(Items from a dataset)
▬▬▬▬▬▬▬▬▬▬
import Summits.BirchSwinnertonDyer.BirchSwinnertonDyer.Theorems.PrintCf2RubinValueTwoKatzMeasureJZeroSeamValuesReadingField
import Summits.BirchSwinnertonDyer.BirchSwinnertonDyer.Theorems.PrintCf2RubinValueTwoKatzMeasureJZeroSeamLevelConstant
import Summits.BirchSwinnertonDyer.BirchSwinnertonDyer.Theorems.PrintCf2RubinValueTwoKatzMeasureJZeroSeamValuesOfLabelData
import Summits.BirchSwinnertonDyer.BirchSwinnertonDyer.Theorems.PrintCf2RubinValueTwoKatzMeasureJZeroFrameSevenConjugate
import Literature.NumberTheory.GaloisRepresentations.LubinTateColemanRelativeMomentsBaseChangeTwo
import Literature.NumberTheory.EllipticCurves.FormalGroupLubinTateDivisionPointsTateUnitEnlarge
import HarnessLib

/-!
# The per-unit values of the `j = 0` seam for ONE LABEL at one level of the lane ([I2] file 3a = FILE-1 ∘ V1-enlarge ∘ U4 ∘ [I4]; proofs only)

Cell `bsd-print-cf2`, width seat `bsd-line-cf2-p1-w8` g14 (piece [I2] of the SEAM, file 3a); `--supports` the crux stmt-BirchSwinnertonDyer-20368
(helper, Theses-free).  THEOREMS ONLY; no `def`, no named fact, no `sorry`.
`forall_moment_eq_of_label`: on the principal-split `cm7` lane (`v = (α₀)`, `v̄ = (1 − α₀)`, `ℤ₂`-datum `P = exp_W(c·log_W)` of
`W = [1,−1,0,−2,−1]`, `Λ_L = Ω_E·w₀(𝓞_K)`), for the level modulus `𝔪 = (μ) ≤ (v̄³)` prime to `v`, the level's coefficient field `E`
(its own `α`-datum is not needed: the enlarged reading field carries one), a unit `β ∈ 𝒰_E` reading `Θ(1; 𝔪v^{m+1}, 𝔞)` for a label `𝔞 = (a)` prime to `𝔪v`, the Grössencharacter clauses of II.1.5 (hypotheses,
from the named fact `DeShalit1987.prop15_grossencharacterReciprocity`), the reading conjugacy `τ_K` (Q-θ), the REFERENCE division points of
`Λ_L = Ω_ref·w₀(v̄³)` read in `E₀` with Tate unit `a₀`, and three pointwise `𝔓`-INTEGRALITY ORACLES (de Shalit II.4.9 (i); hypotheses, RP-INT
discharges them): **there is `𝔟′` prime to `𝔣ψ·𝔪𝔞·v` with `τ_K⁻¹|_{K(𝔣ψ𝔪𝔞v)} = (𝔟′, ·)` such that, read in `E`,
`θ(c_{β,k}) = (θ(a₀)Φ(v̄³)/Φ(μ))^{k+1}·ι_p⁻¹(−12(N𝔞·E_{k+1}(ψ(𝔟′)Ω_𝔪; L) − E_{k+1}(ψ(𝔟′)Ω_𝔪; 𝔞⁻¹L)))` and the Frobenius twin at
`ψ(𝔟′v)Ω_𝔪`** (`Ω_𝔪 = Ω_E/w₀ μ`, `Φ = ι_p⁻¹ ∘ w₀`).  Proof: `exists_readingField` / `exists_thetaData_of_label` / `exists_labelIdeal` (Data
file), FILE-1 `exists_tateUnit_and_forall_readingHom_moment_eq_of_readingField` over `E*` for `β ⊗ E*`, descent of the moments (V1-enlarge
`unitBallToCBall_moment_baseChange`), U4 `forall_ptOfZ_hom_hom_cohPt_eq_of_le` + [I4] `tateUnit_eq_mul_of_lane_of_torsionReadings` /
`levelConstant_eq_of_tateUnit_eq_mul`.  No summit statement is proved; BSD is not proved by any of this.

## References
* [deShalit1987] E. de Shalit, *Iwasawa theory of elliptic curves with complex multiplication* (1987), II §1.5 (15), II §4.3 (p. 57), II §4.4,
  II §4.9 (i)(ii) (p. 62–63), II §4.10 (26), II §4.14 (38) (p. 71).
* [SilvermanAEC2009] J. H. Silverman, *The Arithmetic of Elliptic Curves*, 2nd ed. (2009), III.2.3, VII.2.2.
-/

-- the summit namespace `Summit.BirchSwinnertonDyer.BirchSwinnertonDyer` repeats the problem name by design (D-0017)
set_option linter.dupNamespace false
set_option autoImplicit false

noncomputable section

open scoped Classical
open scoped NumberField
open PowerSeries IsDedekindDomain IsDedekindDomain.HeightOneSpectrum NumberField ValuativeRel Field PeriodPair
open Literature.NumberTheory.NumberFields Literature.NumberTheory.EllipticCurves Literature.NumberTheory.EllipticCurves.DeShalit1987
  Literature.NumberTheory.EllipticCurves.DivisionPointReadings Literature.NumberTheory.ComplexMultiplication.EllipticUnits
open Literature.NumberTheory.GaloisRepresentations Literature.NumberTheory.GaloisRepresentations.IsNonarchimedeanLocalField
  Literature.NumberTheory.GaloisRepresentations.LubinTate Literature.NumberTheory.EllipticCurves.FormalGroupChart Literature.NumberTheory.PAdicHodge
  _root_.WeierstrassCurve
open Literature.NumberTheory.LFunctions.AbelianDensity (artinSymbol)
open Summit.BirchSwinnertonDyer.BirchSwinnertonDyer.Theorems.PrintCf2.KatzMeasureJZeroTop
  Summit.BirchSwinnertonDyer.BirchSwinnertonDyer.Theorems.PrintCf2.EllipticUnitsLocal

namespace Summit.BirchSwinnertonDyer.BirchSwinnertonDyer.Theorems.PrintCf2.KatzMeasureJZeroSeam

attribute [local instance] ltNormUniformSpace ltNormIsUniformAddGroup rk1 nF nE fintypeResidueField

variable {K : Type} [Field K] [NumberField K]
import Mathlib
import Summits.NavierStokesRegularity.NavierStokesRegularity.Theorems.TaylorModelRungThreeCertificateIntervalDJetsArray
import Literature.Analysis.ODE.HighOrderEnclosureIntervalTest
import HarnessLib

/-!
# The one-shift window system, XXVIIIa: DYADIC BOXES AS REAL BOXES — the small bridge between the executable
# interval layer `TaylorModelCert.IntervalD` and the real boxes `boxSet` of the Literature enclosure theorems, used
# by the centre-step test (part XXVIII) (cell harvest/h2-tao-ladder, seat p2; rung1/KERNEL-CHEAP-REPLAY-SPEC.md §7
# «CHECKER»; support for K1(1) = `NoSurvivingDSSOne`, stmt-NavierStokesRegularity-20205)

MODEL-lattice bookkeeping only; nothing here is a statement about the Navier–Stokes equations; nothing is
certified. Contents: the Boolean well-formedness tests `wfD` (`lo ≤ hi`) / `wfsD` (`lo < hi`); `toNI` (a dyadic
interval as a `NonemptyInterval ℝ`, with `mem_toNI`, `mem_of_mem_toNI`, `toNI_fst_lt_snd`); `boxOf e A` (an array
of dyadic intervals read through a numbering `e : ι ≃ Fin n` as a real box); `mem_sum_equiv` (a rounded range sum
encloses a sum over `ι`).
-/

-- the sub-problem namespace repeats the summit name by design (D-0017)
set_option linter.dupNamespace false

namespace Summit.NavierStokesRegularity.NavierStokesRegularity.Theorems

namespace DSSOneShift

open Set Finset
open Literature.Analysis.ODE
open Summit.NavierStokesRegularity.NavierStokesRegularity.Theorems.TaylorModelCert

/-! ### Well-formed dyadic intervals as real intervals -/

/-- TEST `lo ≤ hi`. [folklore] -/
def wfD (I : IntervalD) : Bool := Dyad.ble I.lo I.hi

/-- TEST `lo < hi`. [folklore] -/
def wfsD (I : IntervalD) : Bool := Dyad.blt I.lo I.hi

/-- A dyadic interval as a real non-empty interval (`[lo, lo]` if malformed). [cite: Moore1979, §2.1 and §3.2] -/
noncomputable def toNI (I : IntervalD) : NonemptyInterval ℝ :=
  if h : I.lo.toReal ≤ I.hi.toReal then ⟨(I.lo.toReal, I.hi.toReal), h⟩ else ⟨(I.lo.toReal, I.lo.toReal), le_rfl⟩

/-- Members are members of the real interval. [folklore] -/
theorem mem_toNI {x : ℝ} {I : IntervalD} (hx : IntervalD.mem x I) : x ∈ toNI I := by
  have h : I.lo.toReal ≤ I.hi.toReal := hx.1.trans hx.2
  rw [toNI, dif_pos h, NonemptyInterval.mem_def]
  exact hx

/-- For a well-formed interval the converse holds. [folklore] -/
theorem mem_of_mem_toNI {x : ℝ} {I : IntervalD} (hwf : wfD I = true) (hx : x ∈ toNI I) : IntervalD.mem x I := by
  have h : I.lo.toReal ≤ I.hi.toReal := (Dyad.ble_iff _ _).1 hwf
  rw [toNI, dif_pos h, NonemptyInterval.mem_def] at hx
  exact hx

/-- A strictly well-formed interval is non-degenerate. [folklore] -/
theorem toNI_fst_lt_snd {I : IntervalD} (hwf : wfsD I = true) : (toNI I).fst < (toNI I).snd := by
  have h : I.lo.toReal < I.hi.toReal := (Dyad.blt_iff _ _).1 hwf
  rw [toNI, dif_pos h.le]
  exact h

/-- Strictly well-formed is well-formed. [folklore] -/
theorem wfD_of_wfsD {I : IntervalD} (hwf : wfsD I = true) : wfD I = true :=
  (Dyad.ble_iff _ _).2 ((Dyad.blt_iff _ _).1 hwf).le

/-- The real box of an array of dyadic intervals read through a numbering `e`. [cite: Moore1979, §2.1 (interval vectors)] -/
noncomputable def boxOf {ι : Type*} {n : ℕ} (e : ι ≃ Fin n) (A : Array IntervalD) : ι → NonemptyInterval ℝ :=
  fun i => toNI (IntervalD.aget A (e i))

/-! ### Sums over `ι` as range sums -/

/-- A rounded range sum encloses a sum over `ι` numbered by `e`. [cite: Moore1979, §3.2 (inclusion property)] -/
theorem mem_sum_equiv {ι : Type*} [Fintype ι] {n : ℕ} (e : ι ≃ Fin n) (prec : ℕ) {g : ι → ℝ} {F : ℕ → IntervalD}
    (h : ∀ k (hk : k < n), IntervalD.mem (g (e.symm ⟨k, hk⟩)) (F k)) :
    IntervalD.mem (∑ k, g k) (IntervalD.rangeSumR prec F n) := by
  have hsum : ∑ k, g k = ∑ k ∈ Finset.range n, (fun m => if hm : m < n then g (e.symm ⟨m, hm⟩) else 0) k := by
    rw [← Equiv.sum_comp e.symm, ← Fin.sum_univ_eq_sum_range]
    refine Finset.sum_congr rfl fun i _ => ?_
    simp only [dif_pos i.isLt, Fin.eta]
  rw [hsum]
  exact IntervalD.mem_rangeSumR prec n fun m hm => by simp only [dif_pos hm]; exact h m hm

end DSSOneShift

end Summit.NavierStokesRegularity.NavierStokesRegularity.Theorems
set_option maxHeartbeats 800000 in
/-- **The collapse of `Sᵏ × Sᵏ` carries `[Sᵏ × Sᵏ]_μ` to the closed-model class of the tube.**
For `k ≥ 2` and a `ℤ`-orientation `μ` of `Sᵏ × Sᵏ` (re-charted, `PM`) there are the collapse
`π : Sᵏ × Sᵏ → N̂_c` of `Tube.exists_collapse` (the boundary collapse on the tube, `∞` on
`{⟪p, q⟫ ≤ c}`, onto on `Hₖ`) and a relative fundamental class `w ∈ Hₙ(N_c, ∂N_c; ℤ)`
(`n = m + 2 = 2k`) of the tube INDUCED BY `μ` — the inclusion `N_c ⊆ Sᵏ × Sᵏ` carries its local
class at every interior point `y` to `μ_y` — with `π_* [Sᵏ × Sᵏ]_μ = ẑ_w`
(`NullCobordism.exists_collapse_fundamentalClass` for the open embedding of the interior of the
tube, `isOpenEmbedding_interior_tube`). With the Kronecker numbers of the Thom class
(`SphereProductThomKronecker.lean`) this makes the vertex data of the `E₈` table
(`HomotopySpheresE8KroneckerTable.lean`) computable in one oriented copy of `S²ᵐ × S²ᵐ`.
[cite: Kosinski1993, VI.12 pp. 119–122] [cite: HatcherAT2002, §3.3 Thm. 3.26(a), p. 253] -/
theorem Tube.exists_collapse_fundamentalClass (hk : 2 ≤ k)
    (μ : HomologicalOrientation ℤ (PM k (m + 1) hkm) (m + 1 + 1)) :
    ∃ (π : C(PM k (m + 1) hkm, ClosedModel (m + 1) (Tube k (m + 1) hkm hc)))
      (w : relativeSingularHomology ℤ ℤ (Tube k (m + 1) hkm hc)
        ((𝓡∂ (m + 1 + 1)).boundary (Tube k (m + 1) hkm hc)) (m + 1 + 1)),
      (∀ y : Tube k (m + 1) hkm hc,
        π (RegularSublevel.incl _ y) = boundaryCollapse (m + 1) (Tube k (m + 1) hkm hc) y) ∧
      (∀ x : PM k (m + 1) hkm, dotFn x ≤ c → π x = ClosedModel.infty) ∧
      (∀ η : singularHomology ℤ ℤ (ClosedModel (m + 1) (Tube k (m + 1) hkm hc)) k,
        ∃ x : singularHomology ℤ ℤ (PM k (m + 1) hkm) k, singularHomology.map ℤ ℤ π k x = η) ∧
      IsRelFundamentalClass ℤ ((𝓡∂ (m + 1 + 1)).boundary (Tube k (m + 1) hkm hc)) w ∧
      (∀ y : ManifoldInterior (m + 1) (Tube k (m + 1) hkm hc),
        relativeSingularHomology.map ℤ ℤ
            (⟨RegularSublevel.incl _, RegularSublevel.continuous_incl _⟩ :
              C(Tube k (m + 1) hkm hc, PM k (m + 1) hkm))
            (LocalFamily.mapsTo_compl_pt Subtype.val_injective y.1) (m + 1 + 1)
            (relativeSingularHomology.toLocal ℤ ℤ ((𝓡∂ (m + 1 + 1)).boundary (Tube k (m + 1) hkm hc))
              ⟨y.1, by rw [ModelWithCorners.compl_boundary]; exact y.2⟩ (m + 1 + 1) w) =
          μ.localClass (RegularSublevel.incl _ y.1)) ∧
      (∀ y : ManifoldInterior (m + 1) (Tube k (m + 1) hkm hc),
        ∃ ζ : localHomology ℤ ℤ (ManifoldInterior (m + 1) (Tube k (m + 1) hkm hc)) y (m + 1 + 1),
          relativeSingularHomology.map ℤ ℤ
              (⟨fun y : ManifoldInterior (m + 1) (Tube k (m + 1) hkm hc) =>
                  (RegularSublevel.incl _ y.1 : PM k (m + 1) hkm),
                (RegularSublevel.continuous_incl _).comp continuous_subtype_val⟩ : C(_, _))
              (LocalFamily.mapsTo_compl_pt
                (isOpenEmbedding_interior_tube (k := k) (n := m + 1) (hkn := hkm) hc).1.injective y)
              (m + 1 + 1) ζ = μ.localClass (RegularSublevel.incl _ y.1) ∧
          singularHomology.toLocal ℤ ℤ (ClosedModel.ofInterior y) (m + 1 + 1)
              ((SmaleHomologySpheres.nullCobordismOfBoundary (m + 1)
                (Tube k (m + 1) hkm hc)).closedModelClass ℤ ℤ (Nat.le_add_left 1 m) w) =
            relativeSingularHomology.map ℤ ℤ (NullCobordism.ofInteriorCM
                (SmaleHomologySpheres.nullCobordismOfBoundary (m + 1) (Tube k (m + 1) hkm hc)))
              (LocalFamily.mapsTo_compl_pt (NullCobordism.isOpenEmbedding_ofInteriorCM _).injective y)
              (m + 1 + 1) ζ) ∧
      singularHomology.map ℤ ℤ π (m + 1 + 1) μ.fundamentalClass =
        (SmaleHomologySpheres.nullCobordismOfBoundary (m + 1)
          (Tube k (m + 1) hkm hc)).closedModelClass ℤ ℤ (Nat.le_add_left 1 m) w := by
  haveI : Nonempty ↥((𝓡∂ (m + 1 + 1)).boundary (Tube k (m + 1) hkm hc)) :=
    Tube.nonempty_boundary hc (by omega)
  haveI : CompactSpace ↥((𝓡∂ (m + 1 + 1)).boundary (Tube k (m + 1) hkm hc)) :=
    SmaleHomologySpheres.compactSpace_boundary (m + 1) (Tube k (m + 1) hkm hc)
  -- the collapse of `Tube.exists_collapse` (onto on `Hₖ`)
  have Hπ := Tube.exists_collapse (k := k) (m := m) (hkm := hkm) hc hk
  obtain ⟨π, hπ⟩ := Hπ
  have hπq := hπ.1
  have hπN := hπ.2.1
  have hsurj := hπ.2.2.1
  -- the open embedding of the interior
  have Hemb := isOpenEmbedding_interior_tube (k := k) (n := m + 1) (hkn := hkm) hc
  have hemb := Hemb.1
  have hrange := Hemb.2
  let eCM : C(ManifoldInterior (m + 1) (Tube k (m + 1) hkm hc), PM k (m + 1) hkm) :=
    ⟨fun y : ManifoldInterior (m + 1) (Tube k (m + 1) hkm hc) =>
        (RegularSublevel.incl _ y.1 : PM k (m + 1) hkm),
      (RegularSublevel.continuous_incl _).comp continuous_subtype_val⟩
  -- the generic theorem, for the tube as a null-cobordism of its boundary
  have H := (SmaleHomologySpheres.nullCobordismOfBoundary (m + 1) (Tube k (m + 1) hkm hc)).exists_collapse_fundamentalClass μ eCM hemb
  obtain ⟨π', w, hH⟩ := H
  have hπe := hH.1
  have hπout := hH.2.1
  have hw := hH.2.2.2.1
  have hL := hH.2.2.2.2.1
  have hclass := hH.2.2.2.2.2
  -- the two collapses agree
  have hππ : π' = π := by
    ext x : 1
    by_cases hx : x ∈ range eCM
    · obtain ⟨y, rfl⟩ := hx
      refine (hπe y).trans ?_
      refine Eq.trans ?_ (hπq y.1).symm
      exact (boundaryCollapse_of_mem_interior y.2).symm
    · refine (hπout x hx).trans ?_
      refine (hπN x (not_lt.1 fun hlt => hx ?_)).symm
      have : x ∈ {x : PM k (m + 1) hkm | c < dotFn x} := hlt
      rw [← hrange] at this
      exact this
  refine ⟨π, w, hπq, hπN, hsurj, hw, fun y => ?_, fun y => ?_, hππ ▸ hclass⟩
  swap
  · obtain ⟨ζ, -, h2, h3⟩ := hL y
    exact ⟨ζ, h2, h3⟩
  -- the local classes of `w`, through the interior
  obtain ⟨ζ, h1, h2, -⟩ := hL y
  have h1' : relativeSingularHomology.toLocal ℤ ℤ ((𝓡∂ (m + 1 + 1)).boundary (Tube k (m + 1) hkm hc))
      ⟨y.1, by rw [ModelWithCorners.compl_boundary]; exact y.2⟩ (m + 1 + 1) w =
      relativeSingularHomology.map ℤ ℤ
        (⟨Subtype.val, continuous_subtype_val⟩ :
          C(ManifoldInterior (m + 1) (Tube k (m + 1) hkm hc), Tube k (m + 1) hkm hc))
        (LocalFamily.mapsTo_compl_pt Subtype.val_injective y) (m + 1 + 1) ζ := h1
  rw [h1']
  refine Eq.trans ?_ h2
  have heq : (⟨RegularSublevel.incl _, RegularSublevel.continuous_incl _⟩ :
      C(Tube k (m + 1) hkm hc, PM k (m + 1) hkm)).comp
      (⟨Subtype.val, continuous_subtype_val⟩ :
        C(ManifoldInterior (m + 1) (Tube k (m + 1) hkm hc), Tube k (m + 1) hkm hc)) = eCM := by
    ext y' : 1; rfl
  exact ((ConcreteCategory.congr_hom (relativeSingularHomology.map_comp ℤ ℤ
    (⟨Subtype.val, continuous_subtype_val⟩ :
      C(ManifoldInterior (m + 1) (Tube k (m + 1) hkm hc), Tube k (m + 1) hkm hc))
    (⟨RegularSublevel.incl _, RegularSublevel.continuous_incl _⟩ :
      C(Tube k (m + 1) hkm hc, PM k (m + 1) hkm))
    (LocalFamily.mapsTo_compl_pt Subtype.val_injective y)
    (LocalFamily.mapsTo_compl_pt Subtype.val_injective y.1) (m + 1 + 1)) ζ).symm.trans
    (ConcreteCategory.congr_hom (relativeSingularHomology.map_congr_fun' (R := ℤ) heq
      ((LocalFamily.mapsTo_compl_pt Subtype.val_injective y.1).comp
        (LocalFamily.mapsTo_compl_pt Subtype.val_injective y))
      (LocalFamily.mapsTo_compl_pt hemb.injective y) (m + 1 + 1)) ζ))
▬▬▬▬▬▬▬▬▬▬
* The task
In the entries above, find the line with "THEOREMS ONLY; no" and the line with "from the named", then set down exactly those two and every line between them, nothing else.

* Written reply
(helper, Theses-free).  THEOREMS ONLY; no `def`, no named fact, no `sorry`.
`forall_moment_eq_of_label`: on the principal-split `cm7` lane (`v = (α₀)`, `v̄ = (1 − α₀)`, `ℤ₂`-datum `P = exp_W(c·log_W)` of
`W = [1,−1,0,−2,−1]`, `Λ_L = Ω_E·w₀(𝓞_K)`), for the level modulus `𝔪 = (μ) ≤ (v̄³)` prime to `v`, the level's coefficient field `E`
(its own `α`-datum is not needed: the enlarged reading field carries one), a unit `β ∈ 𝒰_E` reading `Θ(1; 𝔪v^{m+1}, 𝔞)` for a label `𝔞 = (a)` prime to `𝔪v`, the Grössencharacter clauses of II.1.5 (hypotheses,
from the named fact `DeShalit1987.prop15_grossencharacterReciprocity`), the reading conjugacy `τ_K` (Q-θ), the REFERENCE division points of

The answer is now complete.